CPU times: user 3.68 ms, sys: 0 ns, total: 3.68 ms
Wall time: 2.28 s


In [21]:
# Prepare graph triplets
def preprocess_relation(relation):
    relation = relation.replace('.','').replace(',','').replace('/','').replace('(','').replace(')','').replace('\'','')
    relation = relation.replace('  ',' ').replace(' ','_').replace('-','_').replace('~','X_')
    return relation.lower()

triplet_df = pd.read_csv('./data/opendialkg_triples.txt', sep='\t')
triplet_df['relation'] = triplet_df['relation'].apply(lambda r: preprocess_relation(r))
triplet_df.drop_duplicates(inplace=True)
triplet_df.to_csv('opendialkg_triplet_preprocess.csv', index=False)

In [22]:
triplet_df.shape

(1174016, 3)

In [10]:
%%time
# Add relation to neo4j, this step might take some time
def add_relation(tx):
    tx.run("""
        CALL apoc.periodic.iterate('
            load csv with headers from "file:///opendialkg_triplet_preprocess.csv" AS row return row ','
            MATCH (a:Node),(b:Node) 
            WHERE a.value=row.source AND b.value=row.target
            CALL apoc.create.relationship(a, row.relation, {}, b) yield rel
            REMOVE rel.noOp
        ',{batchSize:100, iterateList:true, parallel:false})""")
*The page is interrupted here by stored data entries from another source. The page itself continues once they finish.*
import Mathlib
import Literature.NumberTheory.LFunctions.DeBruijnHDiv
import Summits.RiemannHypothesis.RiemannHypothesis.Theses.UniversalFactor
import Summits.RiemannHypothesis.RiemannHypothesis.Theorems.UniversalFactorLaguerreLift

/-!
# Sketch — crux-ideate stmt-RiemannHypothesis-2576 (`UniversalFactor.NarrowKernelNoGo`), ideator 1, round 1

First lemmas (statements only, all `def … : Prop`, no `sorry`) and the trivial compositions
`C⁺ → NarrowKernelNoGo` for the three idea cards

* `two-step-laguerre-interlacing`  — `ThreeZerosBracket`, transfer `WindowTransfer`;
* `laguerre-riccati-defect`        — `LaguerreDefect`, transfer `DefectTransfer`;
* `jensen-log-mean-transport`      — `LocalJensenTransport` / `JensenTransportMean`, transfer `LogMeanTransfer`;

plus the shared observation `rh_for_free` (¬RH already refutes `HasOnlyRealZeros F_a`, by the
route's support item `LaguerreLift`, so every card may assume RH) and the shared elementary
off-axis comparison `OffAxisLorentzian`.
-/

noncomputable section

open Complex Set Filter MeasureTheory
open Literature.NumberTheory.LFunctions

namespace Summit.RiemannHypothesis.RiemannHypothesis.Cruxes.NarrowKernelNoGo.Sketch

open Summit.RiemannHypothesis.RiemannHypothesis.Theses.UniversalFactor

/-- `F_a = deBruijnHDiv (1 + u²/a²)`, the Laplace(a)-smoothed `H_0` (syntactically the integral
inlined in the route items, `deBruijnHDiv_laplace_eq`). -/
abbrev F (a : ℝ) : ℂ → ℂ := deBruijnHDiv fun u : ℝ => 1 + u ^ 2 / a ^ 2

/-! ## Shared: RH for free -/

/-- If RH fails then `F_a ∉ HasOnlyRealZeros` for every `a > 0` (contrapositive of `LaguerreLift`),
so the crux is equivalent to its RH-conditional version. -/
theorem rh_for_free (hL : LaguerreLift) {a : ℝ} (ha : 0 < a)
    (h : HasOnlyRealZeros (deBruijnH 0) → ¬ HasOnlyRealZeros (F a)) : ¬ HasOnlyRealZeros (F a) :=
  fun hF => h (hL a ha hF) hF

/-- Hypothesis-free form: `LaguerreLift` is PROVED in the tree
(`Theorems/UniversalFactorLaguerreLift.lean`), so RH may be assumed outright on this crux. -/
theorem rh_for_free' {a : ℝ} (ha : 0 < a)
    (h : HasOnlyRealZeros (deBruijnH 0) → ¬ HasOnlyRealZeros (F a)) : ¬ HasOnlyRealZeros (F a) :=
  rh_for_free Summit.RiemannHypothesis.RiemannHypothesis.Theorems.UniversalFactor.laguerreLift ha h

/-- The crux is equivalent to its RH-conditional version. -/
theorem narrowKernelNoGo_iff_conditional :
    NarrowKernelNoGo ↔
      (HasOnlyRealZeros (deBruijnH 0) → ∀ a : ℝ, 32 ≤ a → ¬ HasOnlyRealZeros (F a)) :=
  ⟨fun h _ => h, fun h a ha => rh_for_free' (by linarith) fun hRH => h hRH a ha⟩

/-- The crux restated through `F`. -/
theorem narrowKernelNoGo_iff :
    NarrowKernelNoGo ↔ ∀ a : ℝ, 32 ≤ a → ¬ HasOnlyRealZeros (F a) := Iff.rfl

/-! ## Shared: the off-axis Lorentzian comparison (Euler-product region, uniform in `a`) -/

/-- On the horizontal line `Im z = 1 + 2ε` (i.e. `σ = -ε` / `1 + ε` for `ξ`), the Laplace average
sees `H_0(· + iy)` as a single exponential of `x`-frequency `ω(x) = ¼ log(x/4π)` with envelope slope
`π/8`, up to `O(1/(ε log x))`: `F_a(x+iy)/H_0(x+iy) → a²/(a² + (ω − iπ/8)²)`, uniformly in `a ≥ 32`
(stated here for each fixed `a > π/8`). -/
def OffAxisLorentzian : Prop :=
  ∀ a : ℝ, Real.pi / 8 < a → ∀ ε : ℝ, 0 < ε →
    Tendsto (fun x : ℝ =>
        F a (x + (1 + 2 * ε) * I) / deBruijnH 0 (x + (1 + 2 * ε) * I) *
          (1 + ((Real.log (x / (4 * Real.pi)) / 4 - Real.pi / 8 * I) / a) ^ 2))
      atTop (nhds 1)

/-! ## Card `two-step-laguerre-interlacing` -/

/-- First lemma. Under `HasOnlyRealZeros F_a` the zeros of `F_a`, of `F_a + F_a'/a` and of
`H_0 = (1 − D/a)(1 + D/a) F_a` alternate, hence any three real zeros of `H_0` bracket a zero of
`F_a`. -/
def ThreeZerosBracket : Prop :=
  ∀ a : ℝ, 0 < a → HasOnlyRealZeros (F a) →
    ∀ x₁ x₂ x₃ : ℝ, x₁ < x₂ → x₂ < x₃ →
      deBruijnH 0 x₁ = 0 → deBruijnH 0 x₂ = 0 → deBruijnH 0 x₃ = 0 →
      ∃ x : ℝ, x ∈ Icc x₁ x₃ ∧ F a x = 0

/-- The one-step alternation behind it (Laguerre applied to `e^{az} F_a`). -/
def InterlaceStep : Prop :=
  ∀ a : ℝ, 0 < a → HasOnlyRealZeros (F a) →
    HasOnlyRealZeros (fun z => F a z + deriv (F a) z / a) ∧
    ∀ x₁ x₂ : ℝ, x₁ < x₂ → F a x₁ = 0 → F a x₂ = 0 → (∀ x ∈ Ioo x₁ x₂, F a x ≠ 0) →
      ∃! x : ℝ, x ∈ Ioo x₁ x₂ ∧ F a x + deriv (F a) x / a = 0

/-- Transfer `C⁺_A` (purely real-axis): for every `a ≥ 32` there is a closed interval containing
three zeros of `Ξ` (real zeros of `H_0`) on which `F_a` does not vanish. -/
def WindowTransfer : Prop :=
  ∀ a : ℝ, 32 ≤ a → ∃ x₁ x₂ x₃ : ℝ, x₁ < x₂ ∧ x₂ < x₃ ∧
    deBruijnH 0 x₁ = 0 ∧ deBruijnH 0 x₂ = 0 ∧ deBruijnH 0 x₃ = 0 ∧ ∀ x ∈ Icc x₁ x₃, F a x ≠ 0

/-- `C⁺_A → crux`. -/
theorem narrow_of_window (hB : ThreeZerosBracket) (hW : WindowTransfer) : NarrowKernelNoGo := by
  intro a ha hF
  obtain ⟨x₁, x₂, x₃, h12, h23, h1, h2, h3, hne⟩ := hW a ha
  obtain ⟨x, hx, hx0⟩ := hB a (by linarith) hF x₁ x₂ x₃ h12 h23 h1 h2 h3
  exact hne x hx hx0

/-! ## Card `laguerre-riccati-defect` -/

/-- The Laguerre expression of `F_a` on the real axis with `F_a'' = a²(F_a − H_0)` substituted
(`deBruijnHDiv_laplace_sub_deriv_deriv`): `L₁(x) = F_a'(x)² − a² F_a(x)² + a² F_a(x) H_0(x)`. -/
def laguerreDefect (a x : ℝ) : ℝ :=
  (deriv (F a) x).re ^ 2 - a ^ 2 * (F a x).re ^ 2 + a ^ 2 * (F a x).re * (deBruijnH 0 x).re

/-- First lemma. `HasOnlyRealZeros F_a` (⇒ `F_a` Laguerre–Pólya: real entire of order `< 2`
with real zeros) ⇒ `(F_a')² − F_a F_a'' ≥ 0` on `ℝ`, i.e. `laguerreDefect a x ≥ 0` for all real
`x`. In particular `|F_a'| ≥ a |F_a|` at every zero of `Ξ`, and every "flat stretch" of `F_a`
(`|F_a'| < a|F_a|`) is free of zeros of `Ξ`. -/
def LaguerreDefect : Prop :=
  ∀ a : ℝ, 0 < a → HasOnlyRealZeros (F a) → ∀ x : ℝ, 0 ≤ laguerreDefect a x

/-- Transfer `C⁺_D` (one real point): for every `a ≥ 32` the Laguerre expression is negative
somewhere on the real axis. -/
def DefectTransfer : Prop :=
  ∀ a : ℝ, 32 ≤ a → ∃ x : ℝ, laguerreDefect a x < 0

/-- `C⁺_D → crux`. -/
theorem narrow_of_defect (hD : LaguerreDefect) (hT : DefectTransfer) : NarrowKernelNoGo := by
  intro a ha hF
  obtain ⟨x, hx⟩ := hT a ha
  exact absurd (hD a (by linarith) hF x) (not_le.mpr hx)

/-- The SOS / moment form of the transfer actually aimed at (shifted fourth moments of `ζ`):
a quadratic weight `q = H_0 − λ F_a` with `∫_T^{2T} L₁ q² w < 0` for a positive weight `w`. -/
def DefectSOS : Prop :=
  ∀ a : ℝ, 32 ≤ a → ∃ (lam T : ℝ) (w : ℝ → ℝ), 0 < T ∧ (∀ x, 0 < w x) ∧ ContinuousOn w (Icc T (2 * T)) ∧
    ContinuousOn (fun x => laguerreDefect a x) (Icc T (2 * T)) ∧
    ∫ x in T..2 * T, laguerreDefect a x * ((deBruijnH 0 x).re - lam * (F a x).re) ^ 2 * w x < 0

/-! ## Card `jensen-log-mean-transport` -/

/-- First lemma (local transport). For `F_a` with only real zeros, moving off the axis gains at
least `½ log 2` per zero within horizontal distance `|y|`:
`log |F_a(x+iy)| ≥ log |F_a(x)| + ½ log 2 · #{ξ ∈ s}` for any finite set `s` of such zeros. -/
def LocalJensenTransport : Prop :=
  ∀ a : ℝ, 0 < a → HasOnlyRealZeros (F a) →
    ∀ (x y : ℝ) (s : Finset ℝ), F a x ≠ 0 → (∀ ξ ∈ s, F a ξ = 0 ∧ |x - ξ| ≤ |y|) →
      Real.log ‖F a x‖ + s.card * (Real.log 2 / 2) ≤ Real.log ‖F a (x + y * I)‖

/-- Mean transport (the engine): LP for `F_a` plus RH make both `x ↦ log|F_a(x+iy)|` and
`x ↦ log|H_0(x+iy)|` gain exactly `π ρ |y|` in `[T,2T]`-mean (`ρ` = common zero density, equal by
interlacing), so the off-axis deficit `log |F_a/H_0| = −2 log(log T/(4a)) + o(1)` at height
`1 + 2ε` (`OffAxisLorentzian`) descends to the real axis. -/
def JensenTransportMean : Prop :=
  ∀ a : ℝ, 0 < a → HasOnlyRealZeros (F a) → HasOnlyRealZeros (deBruijnH 0) →
    ∃ C T₀ : ℝ, ∀ T ≥ T₀,
      ∫ x in T..2 * T, (Real.log ‖F a x‖ - Real.log ‖deBruijnH 0 x‖) ≤
        T * (C - 2 * Real.log (Real.log T))

/-- Transfer `C⁺_L` (a log-mean / small-ball lower bound for the Laplace-smoothed `Ξ`, no zero
location): the `[T,2T]`-mean of `log |F_a| − log |H_0|` is eventually `≥ −(2 − δ) log log T`. -/
def LogMeanTransfer : Prop :=
  ∀ a : ℝ, 32 ≤ a → ∃ δ > 0, ∀ T₀ : ℝ, ∃ T ≥ T₀, 1 < Real.log T ∧
    T * (-(2 - δ) * Real.log (Real.log T)) ≤
      ∫ x in T..2 * T, (Real.log ‖F a x‖ - Real.log ‖deBruijnH 0 x‖)

/-- `C⁺_L → crux` (with RH obtained for free from `LaguerreLift`). -/
theorem narrow_of_logMean (hJ : JensenTransportMean) (hM : LogMeanTransfer) :
    NarrowKernelNoGo := by
  intro a ha hF
  have ha0 : (0 : ℝ) < a := by linarith
  have hRH : HasOnlyRealZeros (deBruijnH 0) :=
    Summit.RiemannHypothesis.RiemannHypothesis.Theorems.UniversalFactor.laguerreLift a ha0 hF
  obtain ⟨C, T₀, hC⟩ := hJ a ha0 hF hRH
  obtain ⟨δ, hδ, hδ'⟩ := hM a ha
  -- choose T beyond T₀, beyond 1, and with δ log log T > C
  obtain ⟨T, hT, hlogT, hlow⟩ := hδ' (max (max T₀ 1) (Real.exp (Real.exp (C / δ + 1))))
  have hT₀ : T₀ ≤ T := le_trans (le_trans (le_max_left _ _) (le_max_left _ _)) hT
  have hT1 : (1 : ℝ) ≤ T := le_trans (le_trans (le_max_right _ _) (le_max_left _ _)) hT
  have hTexp : Real.exp (Real.exp (C / δ + 1)) ≤ T := le_trans (le_max_right _ _) hT
  have hTpos : 0 < T := by linarith
  have hup := hC T hT₀
  have key : T * (-(2 - δ) * Real.log (Real.log T)) ≤ T * (C - 2 * Real.log (Real.log T)) :=
    le_trans hlow hup
  have key' : -(2 - δ) * Real.log (Real.log T) ≤ C - 2 * Real.log (Real.log T) :=
    le_of_mul_le_mul_left key hTpos
  have hll : C / δ + 1 ≤ Real.log (Real.log T) := by
    have h1 : Real.exp (C / δ + 1) ≤ Real.log T := by
      rw [← Real.log_exp (Real.exp (C / δ + 1))]
      exact Real.log_le_log (Real.exp_pos _) hTexp
    have h2 : 0 < Real.exp (C / δ + 1) := Real.exp_pos _
    calc C / δ + 1 = Real.log (Real.exp (C / δ + 1)) := (Real.log_exp _).symm
      _ ≤ Real.log (Real.log T) := Real.log_le_log h2 h1
  -- from key': δ log log T ≤ C, contradiction with hll: δ (C/δ + 1) ≤ δ log log T
  have h3 : δ * Real.log (Real.log T) ≤ C := by nlinarith
  have h4 : δ * (C / δ + 1) ≤ δ * Real.log (Real.log T) := mul_le_mul_of_nonneg_left hll hδ.le
  have h5 : δ * (C / δ + 1) = C + δ := by field_simp
  linarith

end Summit.RiemannHypothesis.RiemannHypothesis.Cruxes.NarrowKernelNoGo.Sketch

end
with driver.session() as session:
    session.write_transaction(add_relation)

CPU times: user 270 ms, sys: 136 ms, total: 406 ms
Wall time: 2h 44min 10s


In [11]:
# Check the entity and relation in neo4j
def read_count(tx):
    for record in  tx.run("MATCH (a)-[r]->(b) RETURN COUNT(r)"):
        print(record)
        
with driver.session() as session:
    print(session.read_transaction(read_count))

<Record COUNT(r)=1186964>
None


In [3]:
%%time
# Add count to each node based on number of degree
def add_count(tx):
    tx.run("""
        MATCH (n:Node)
        SET n.count = SIZE((n)-[]-())
        RETURN 0
    """)

with driver.session() as session:
    session.write_transaction(add_count)

CPU times: user 1.33 s, sys: 68.9 ms, total: 1.4 s
Wall time: 2.32 s


In [14]:
driver.close()